Ein Zeitschriftenverkäufer bei einem Supermarkt sprach Freitagnachmittag, 12. Juli 2019, eine Kundin darauf an, dass er eine 96-Jährige, die ansonsten jeden Tag beim Supermarkt vorbeigekommen sei, bereits seit zwei Tagen nicht mehr gesehen habe. Die Kundin (eine Nachbarin der 96-Jährigen) erinnerte sich daran, dass in der Wohnung der 96-Jährigen bereits seit zwei Tagen Licht brennen würde. Die Frau erstattete in der Polizeiinspektion Laßnitzhöhe die Anzeige. Eine Streife der Polizeiinspektion begab sich zur Wohnung der 96-Jährigen, fand die Türe verschlossen vor. Eine einfache Öffnung der Türe mittels Zweitschlüssel konnte nicht durchgeführt werden, da offenbar der Originalschlüssel innen angesteckt war. Da nun ein Unfall zu befürchten war, kletterten die Beamten über einen Nachbarbalkon zum Balkon der betreffenden Wohnung. Durch die Balkontüre konnten die Polizisten die 96-Jährige auf dem Boden liegen sehen. Nachdem sie die Beamten bemerkt hatte, gab sie Lebenszeichen von sich. Einem Beamten gelang es, die Balkontüre mittels eines Schraubendrehers zu öffnen und in die Wohnung zu gelangen. Die Frau gab äußerst geschwächt und kaum verständlich an, dass sie gestürzt sei, großen Durst verspüre und schon einige Zeit am Boden liegen würde. Die Frau wurde vom Rettungsdienst in das LKH Graz eingeliefert.

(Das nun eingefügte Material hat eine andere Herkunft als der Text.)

import Summits.Schanuel.Schanuel.Theorems.ZilberEacFibreCurveCylinder
import HarnessLib

/-!
# Arbitrary base branches, XCVII: EVERY `y₁`-CYLINDER OF MANTOVA–MASSER'S CASE OVER A CURVE
# DEFINED OVER `ℚ̄` IS DENSE — the fibre relation exists automatically (dimension count)

HONEST FRAMING.  Cell `pub-schanuel` (Zilber's Exponential-Algebraic Closedness, case ladder;
host summit Schanuel), seat 2, gen 33.  File XCVI proved density for every surface `W` of the
case over an irreducible `F ∈ ℚ̄[x₀][x₁]` that is a cylinder in `y₁` AND satisfies some relation
`P(x₀, x₁; y₀) = 0` with `P ≢ 0 (mod F)`.  The relation is automatic:
**`exists_fibrePolynomial_of_cylinder`** — if no such `P` existed, every `y₁`-coefficient of every
element of `I(W)` would be divisible by `F` (cylinder + `ℂ[x₀,x₁,y₀,y₁] = ℂ[x₀][x₁][y₀][y₁]`), so
`I(W) = (F)` and `dim W = dim ℂ[x₀,x₁,y₀,y₁]/(F) = 3` (the tree's
`ringKrullDim_quotient_span_of_prime_mvPolynomial`, Matsumura Thm 5.6), not `2`.  Hence
**`unprojectedDense_of_mmCase_cylinder`**: for every irreducible `F ∈ ℚ̄[x₀][x₁]` and EVERY surface
`W` of Mantova–Masser's case with base curve `{F = 0}` that is invariant under `y₁ ↦ t`, the
unprojected exponential points are Zariski dense in `W`.  (O89 (a), the surfaces "fibred in
`y₀`-curves", is settled over curves defined over `ℚ̄`.)  What this is NOT: surfaces whose
equations involve `y₁`; transcendental coefficients (`{x₁ = x₀²/(2πi), y₀ = 1}` is a NON-dense
cylinder); Fib(3,2); EC(3,2) — OPEN; the question OPEN in general; NOT Schanuel's conjecture
(neither used nor implied); EAC ⇏ SC.
-/

noncomputable section

open Filter Topology Set Complex Polynomial
open Literature.NumberTheory.Transcendental Literature.ModelTheory.Zilber
open Literature.ModelTheory.ExponentialFields

set_option linter.dupNamespace false

namespace Summit.Schanuel.Schanuel.Theorems

section FibreCurveCylinderAll

variable (F : ℂ[X][X])

/-- **A `y₁`-cylinder of the case satisfies a fibre relation `P(x₀, x₁; y₀) = 0` with
`P ≢ 0 (mod F)`** (dimension count; see the module docstring). [folklore] -/
theorem exists_fibrePolynomial_of_cylinder (hFirr : Irreducible F) {W : Set (Fin 2 ⊕ Fin 2 → ℂ)}
    (hmm : MMCaseDimPiOneFree W)
    (hbase : MvPolynomial.zeroLocus ℂ (MvPolynomial.vanishingIdeal ℂ (projAdd '' (W ∩ torusLocus ℂ 2))) =
      {x : Fin 2 → ℂ | (F.map (Polynomial.evalRingHom (x 0))).eval (x 1) = 0})
    (hcyl : ∀ w ∈ W, ∀ t : ℂ, Function.update w (Sum.inr 1) t ∈ W) :
    ∃ P₀ : Polynomial ℂ[X][X], (∃ j, ¬ F ∣ P₀.coeff j) ∧
      ∀ w ∈ W, (P₀.map (Polynomial.eval₂RingHom (Polynomial.evalRingHom (w (Sum.inl 0)))
        (w (Sum.inl 1)))).eval (w (Sum.inr 0)) = 0 := by
  classical
  -- the embedding and the prime `𝔭 = I(W)` (as in file XCVI)
  set ι : Polynomial ℂ[X][X] →+* MvPolynomial (Fin 2 ⊕ Fin 2) ℂ := Polynomial.eval₂RingHom
    (Polynomial.eval₂RingHom (Polynomial.eval₂RingHom MvPolynomial.C (MvPolynomial.X (Sum.inl 0)))
      (MvPolynomial.X (Sum.inl 1))) (MvPolynomial.X (Sum.inr 0)) with hι
  have hC : ∀ a : ℂ, ι (Polynomial.C (Polynomial.C (Polynomial.C a))) = MvPolynomial.C a := by
    intro a; simp only [hι, Polynomial.coe_eval₂RingHom, Polynomial.eval₂_C]
  have h0 : ι (Polynomial.C (Polynomial.C Polynomial.X)) = MvPolynomial.X (Sum.inl 0) := by
    simp only [hι, Polynomial.coe_eval₂RingHom, Polynomial.eval₂_C, Polynomial.eval₂_X]
  have h1 : ι (Polynomial.C Polynomial.X) = MvPolynomial.X (Sum.inl 1) := by
    simp only [hι, Polynomial.coe_eval₂RingHom, Polynomial.eval₂_C, Polynomial.eval₂_X]
  have h2 : ι Polynomial.X = MvPolynomial.X (Sum.inr 0) := by
    simp only [hι, Polynomial.coe_eval₂RingHom, Polynomial.eval₂_X]
  have hev := eval_embed₃ ι hC h0 h1 h2
  set 𝔭 : Ideal (MvPolynomial (Fin 2 ⊕ Fin 2) ℂ) := MvPolynomial.vanishingIdeal ℂ W with h𝔭
  haveI h𝔭p : 𝔭.IsPrime := hmm.1.2
  have hmem : ∀ G : Polynomial ℂ[X][X], ι G ∈ 𝔭 ↔ ∀ w ∈ W,
      (G.map (Polynomial.eval₂RingHom (Polynomial.evalRingHom (w (Sum.inl 0)))
        (w (Sum.inl 1)))).eval (w (Sum.inr 0)) = 0 := by
    intro G
    rw [h𝔭, MvPolynomial.mem_vanishingIdeal_iff]
    refine forall₂_congr fun w _ => ?_
    rw [MvPolynomial.aeval_eq_eval, hev]
  obtain ⟨w₀, hw₀W, hw₀T⟩ := hmm.2.1
  have hy : ∀ i : Fin 2, (MvPolynomial.X (Sum.inr i) : MvPolynomial (Fin 2 ⊕ Fin 2) ℂ) ∉ 𝔭 := by
    intro i hi
    rw [h𝔭, MvPolynomial.mem_vanishingIdeal_iff] at hi
    have h := hi w₀ hw₀W
    rw [MvPolynomial.aeval_eq_eval, MvPolynomial.eval_X] at h
    exact (mem_torusLocus_iff.1 hw₀T) i h
  -- `F̃ = ι(F) ∈ 𝔭`
  have hFW : ∀ w ∈ W, w ∈ torusLocus ℂ 2 →
      (F.map (Polynomial.evalRingHom (w (Sum.inl 0)))).eval (w (Sum.inl 1)) = 0 := by
    intro w hwW hwT
    have hcl : projAdd w ∈ MvPolynomial.zeroLocus ℂ
        (MvPolynomial.vanishingIdeal ℂ (projAdd '' (W ∩ torusLocus ℂ 2))) :=
      MvPolynomial.zeroLocus_vanishingIdeal_le _ ⟨w, ⟨hwW, hwT⟩, rfl⟩
    rw [hbase] at hcl
    exact hcl
  have hF : ι (Polynomial.C F) ∈ 𝔭 := by
    have hprod : ι (Polynomial.C F) * MvPolynomial.X (Sum.inr 0) * MvPolynomial.X (Sum.inr 1) ∈ 𝔭 := by
      rw [h𝔭, MvPolynomial.mem_vanishingIdeal_iff]
      intro w hwW
      rw [MvPolynomial.aeval_eq_eval, map_mul, map_mul, hev, MvPolynomial.eval_X, MvPolynomial.eval_X,
        Polynomial.map_C, Polynomial.eval_C, Polynomial.coe_eval₂RingHom, Polynomial.eval₂_eq_eval_map]
      by_cases hwT : w ∈ torusLocus ℂ 2
      · rw [hFW w hwW hwT, zero_mul, zero_mul]
      · rw [mem_torusLocus_iff] at hwT
        push Not at hwT
        obtain ⟨i, hi⟩ := hwT
        fin_cases i
        · simp only [Fin.zero_eta] at hi; rw [hi, mul_zero, zero_mul]
        · simp only [Fin.mk_one] at hi; rw [hi, mul_zero]
    rcases h𝔭p.mem_or_mem hprod with h | h
    · exact (h𝔭p.mem_or_mem h).elim id fun h' => (hy 0 h').elim
    · exact (hy 1 h).elim
  -- suppose every `y₁`-free element of `𝔭` has all coefficients divisible by `F`
  by_contra hnone
  push Not at hnone
  have hall : ∀ G : Polynomial ℂ[X][X], ι G ∈ 𝔭 → ∀ j, F ∣ G.coeff j := by
    intro G hG
    by_contra h
    push Not at h
    obtain ⟨w, hw, hne⟩ := hnone G h
    exact hne ((hmem G).1 hG w hw)
  -- then `𝔭 = (F̃)` (cylinder + `ℂ[x₀,x₁,y₀,y₁] = ℂ[x₀][x₁][y₀][y₁]`)
  have h𝔭eq : 𝔭 = Ideal.span {ι (Polynomial.C F)} := by
    refine le_antisymm ?_ ((Ideal.span_singleton_le_iff_mem _).2 hF)
    intro G hG
    obtain ⟨Gy, hGy⟩ := exists_embed₃_poly ι hC h0 h1 h2 G
    have hcoef : ∀ m, ι (Gy.coeff m) ∈ 𝔭 := by
      intro m
      rw [h𝔭, MvPolynomial.mem_vanishingIdeal_iff]
      intro w hwW
      rw [MvPolynomial.aeval_eq_eval]
      have hsum : ∀ t : ℂ, ∑ m ∈ Finset.range (Gy.natDegree + 1),
          MvPolynomial.eval w (ι (Gy.coeff m)) * t ^ m = 0 := by
        intro t
        have hGt : MvPolynomial.eval (Function.update w (Sum.inr 1) t) G = 0 := by
          have h := (MvPolynomial.mem_vanishingIdeal_iff.1 hG) _ (hcyl w hwW t)
          rwa [MvPolynomial.aeval_eq_eval] at h
        rw [← hGy, Polynomial.eval₂_eq_sum_range, map_sum] at hGt
        rw [← hGt]
        refine Finset.sum_congr rfl fun m _ => ?_
        rw [map_mul, map_pow, MvPolynomial.eval_X, Function.update_self, hev, hev]
        simp only [Function.update_of_ne (show (Sum.inl 0 : Fin 2 ⊕ Fin 2) ≠ Sum.inr 1 by decide),
          Function.update_of_ne (show (Sum.inl 1 : Fin 2 ⊕ Fin 2) ≠ Sum.inr 1 by decide),
          Function.update_of_ne (show (Sum.inr 0 : Fin 2 ⊕ Fin 2) ≠ Sum.inr 1 by decide)]
      by_cases hm : m ≤ Gy.natDegree
      · exact coeff_eq_zero_of_forall_sum_eq_zero hsum m hm
      · rw [Polynomial.coeff_eq_zero_of_natDegree_lt (by omega), map_zero, map_zero]
    rw [Ideal.mem_span_singleton, ← hGy, Polynomial.eval₂_eq_sum_range]
    refine Finset.dvd_sum fun m _ => Dvd.dvd.mul_right ?_ _
    obtain ⟨H, hH⟩ := (Polynomial.C_dvd_iff_dvd_coeff F (Gy.coeff m)).2 (hall _ (hcoef m))
    exact ⟨ι H, by rw [hH, map_mul]⟩
  -- `F̃ ≠ 0` and `F̃` is prime
  have hF0 : F ≠ 0 := hFirr.ne_zero
  have hFt0 : ι (Polynomial.C F) ≠ 0 := by
    intro h0
    apply hF0
    have hzero : ∀ x₀ x₁ : ℂ, (F.map (Polynomial.evalRingHom x₀)).eval x₁ = 0 := by
      intro x₀ x₁
      have h := hev (Sum.elim ![x₀, x₁] ![0, 0]) (Polynomial.C F)
      rw [h0, map_zero, Polynomial.map_C, Polynomial.eval_C, Polynomial.coe_eval₂RingHom,
        Polynomial.eval₂_eq_eval_map] at h
      simpa using h.symm
    refine Polynomial.ext fun j => Polynomial.funext fun x₀ => ?_
    have hG : F.map (Polynomial.evalRingHom x₀) = 0 :=
      Polynomial.funext fun x₁ => by rw [hzero, Polynomial.eval_zero]
    have hj := congrArg (fun G : ℂ[X] => G.coeff j) hG
    simp only [Polynomial.coeff_map, Polynomial.coe_evalRingHom, Polynomial.coeff_zero] at hj
    rw [Polynomial.coeff_zero, Polynomial.eval_zero]
    exact hj
  have hprime : Prime (ι (Polynomial.C F)) :=
    (Ideal.span_singleton_prime hFt0).1 (h𝔭eq ▸ h𝔭p)
  -- dimension count: `dim W = dim ℂ[x₀,x₁,y₀,y₁]/(F̃) = 3 ≠ 2`
  have h𝔭eq' : MvPolynomial.vanishingIdeal ℂ W = Ideal.span {ι (Polynomial.C F)} := by
    rw [← h𝔭]; exact h𝔭eq
  set f : MvPolynomial (Fin 2 ⊕ Fin 2) ℂ ≃+* MvPolynomial (Fin 4) ℂ :=
    (MvPolynomial.renameEquiv ℂ finSumFinEquiv).toRingEquiv with hf
  have hprime' : Prime (f (ι (Polynomial.C F))) := (MulEquiv.prime_iff f).2 hprime
  have hmap : Ideal.span {f (ι (Polynomial.C F))} =
      (Ideal.span {ι (Polynomial.C F)}).map (f : MvPolynomial (Fin 2 ⊕ Fin 2) ℂ →+* MvPolynomial (Fin 4) ℂ) := by
    rw [Ideal.map_span, Set.image_singleton]
    rfl
  have hdim3 : zariskiDim ℂ W = ((4 - 1 : ℕ) : WithBot ℕ∞) := by
    rw [← Literature.RingTheory.KrullDimension.ringKrullDim_quotient_span_of_prime_mvPolynomial hprime']
    show ringKrullDim (MvPolynomial (Fin 2 ⊕ Fin 2) ℂ ⧸ MvPolynomial.vanishingIdeal ℂ W) = _
    exact (ringKrullDim_eq_of_ringEquiv (Ideal.quotEquivOfEq h𝔭eq')).trans
      (ringKrullDim_eq_of_ringEquiv (Ideal.quotientEquiv _ _ f hmap))
  have h23 : ((2 : ℕ) : WithBot ℕ∞) = ((4 - 1 : ℕ) : WithBot ℕ∞) := by rw [← hdim3]; exact hmm.2.2.1.symm
  have := Nat.cast_injective (R := WithBot ℕ∞) h23
  omega

/-- **EVERY `y₁`-CYLINDER OF THE CASE OVER A CURVE DEFINED OVER `ℚ̄` IS DENSE.**  For every
irreducible `F ∈ ℚ̄[x₀][x₁]` and every surface `W` of Mantova–Masser's case with base curve
`{F = 0}` that is invariant under `y₁ ↦ t` (equivalently: defined by equations not involving
`y₁`; "fibred in `y₀`-curves"), the unprojected exponential points are Zariski dense in `W`.
[cite: MantovaMasser2023, §1 Further remarks, p. 5 (the question, open in general)] (new) -/
theorem unprojectedDense_of_mmCase_cylinder (hFirr : Irreducible F)
    (halg : ∀ i j, IsAlgebraic ℚ ((F.coeff j).coeff i)) {W : Set (Fin 2 ⊕ Fin 2 → ℂ)}
    (hmm : MMCaseDimPiOneFree W)
    (hbase : MvPolynomial.zeroLocus ℂ (MvPolynomial.vanishingIdeal ℂ (projAdd '' (W ∩ torusLocus ℂ 2))) =
      {x : Fin 2 → ℂ | (F.map (Polynomial.evalRingHom (x 0))).eval (x 1) = 0})
    (hcyl : ∀ w ∈ W, ∀ t : ℂ, Function.update w (Sum.inr 1) t ∈ W) :
    UnprojectedDense W := by
  obtain ⟨P₀, hP₀nd, hP₀W⟩ := exists_fibrePolynomial_of_cylinder F hFirr hmm hbase hcyl
  exact unprojectedDense_of_mmCase_cylinder_algebraic F hFirr halg hmm hbase hcyl P₀ hP₀nd hP₀W

/-- **The same, quantified as in the question** (`∀ W`). [cite: MantovaMasser2023, §1 Further
remarks, p. 5 (the question, open in general)] (new) -/
theorem unprojectedDensityQuestion_cylinder_algebraic (hFirr : Irreducible F)
    (halg : ∀ i j, IsAlgebraic ℚ ((F.coeff j).coeff i)) :
    ∀ W : Set (Fin 2 ⊕ Fin 2 → ℂ), MMCaseDimPiOneFree W →
      MvPolynomial.zeroLocus ℂ (MvPolynomial.vanishingIdeal ℂ (projAdd '' (W ∩ torusLocus ℂ 2))) =
        {x : Fin 2 → ℂ | (F.map (Polynomial.evalRingHom (x 0))).eval (x 1) = 0} →
      (∀ w ∈ W, ∀ t : ℂ, Function.update w (Sum.inr 1) t ∈ W) → UnprojectedDense W :=
  fun _ hmm hbase hcyl => unprojectedDense_of_mmCase_cylinder F hFirr halg hmm hbase hcyl

/-- **Rational coefficients** (`F ∈ ℚ[x₀][x₁]` through a coefficient function).
[cite: MantovaMasser2023, §1 Further remarks, p. 5 (the question, open in general)] (new) -/
theorem unprojectedDense_of_mmCase_cylinder_ratCoeff (hFirr : Irreducible F)
    (c : ℕ → ℕ → ℚ) (hc : ∀ i j, (F.coeff j).coeff i = (c i j : ℂ)) {W : Set (Fin 2 ⊕ Fin 2 → ℂ)}
    (hmm : MMCaseDimPiOneFree W)
    (hbase : MvPolynomial.zeroLocus ℂ (MvPolynomial.vanishingIdeal ℂ (projAdd '' (W ∩ torusLocus ℂ 2))) =
      {x : Fin 2 → ℂ | (F.map (Polynomial.evalRingHom (x 0))).eval (x 1) = 0})
    (hcyl : ∀ w ∈ W, ∀ t : ℂ, Function.update w (Sum.inr 1) t ∈ W) :
    UnprojectedDense W :=
  unprojectedDense_of_mmCase_cylinder F hFirr
    (fun i j => by rw [hc]; exact isAlgebraic_algebraMap (c i j)) hmm hbase hcyl

end FibreCurveCylinderAll

end Summit.Schanuel.Schanuel.Theorems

PA der LPD Steiermark vom 19.07.2019

Durch eine Wohnungsinhaberin wurde am Dienstagnachmittag ein Handwerker bestellt. Dieser sollte noch Nachbesserungen in der Wohnung vornehmen. Die Inhaberin verließ jedoch vor dem Handwerker die Wohnung und versperrte die Wohnungstür. Der Handwerker wollte die Wohnung nicht über die Terrassentür verlassen, da er Sorge hatte, dass jemand durch die offene Terrassentür in die Wohnung gelangen könnte. Die Inhaberin konnte von ihm auch telefonisch nicht mehr erreicht werden. Die zur Hilfe gerufene Streife der Polizei Mindelheim übernahm dann die „Sicherung“ der Wohnung. Schließlich konnte noch der Zweitschlüssel aufgefunden werden. Damit konnte auch die Streife ihre Objektsicherung beenden, die Terrassentür schließen und durch die Wohnungstür das Gebäude verlassen.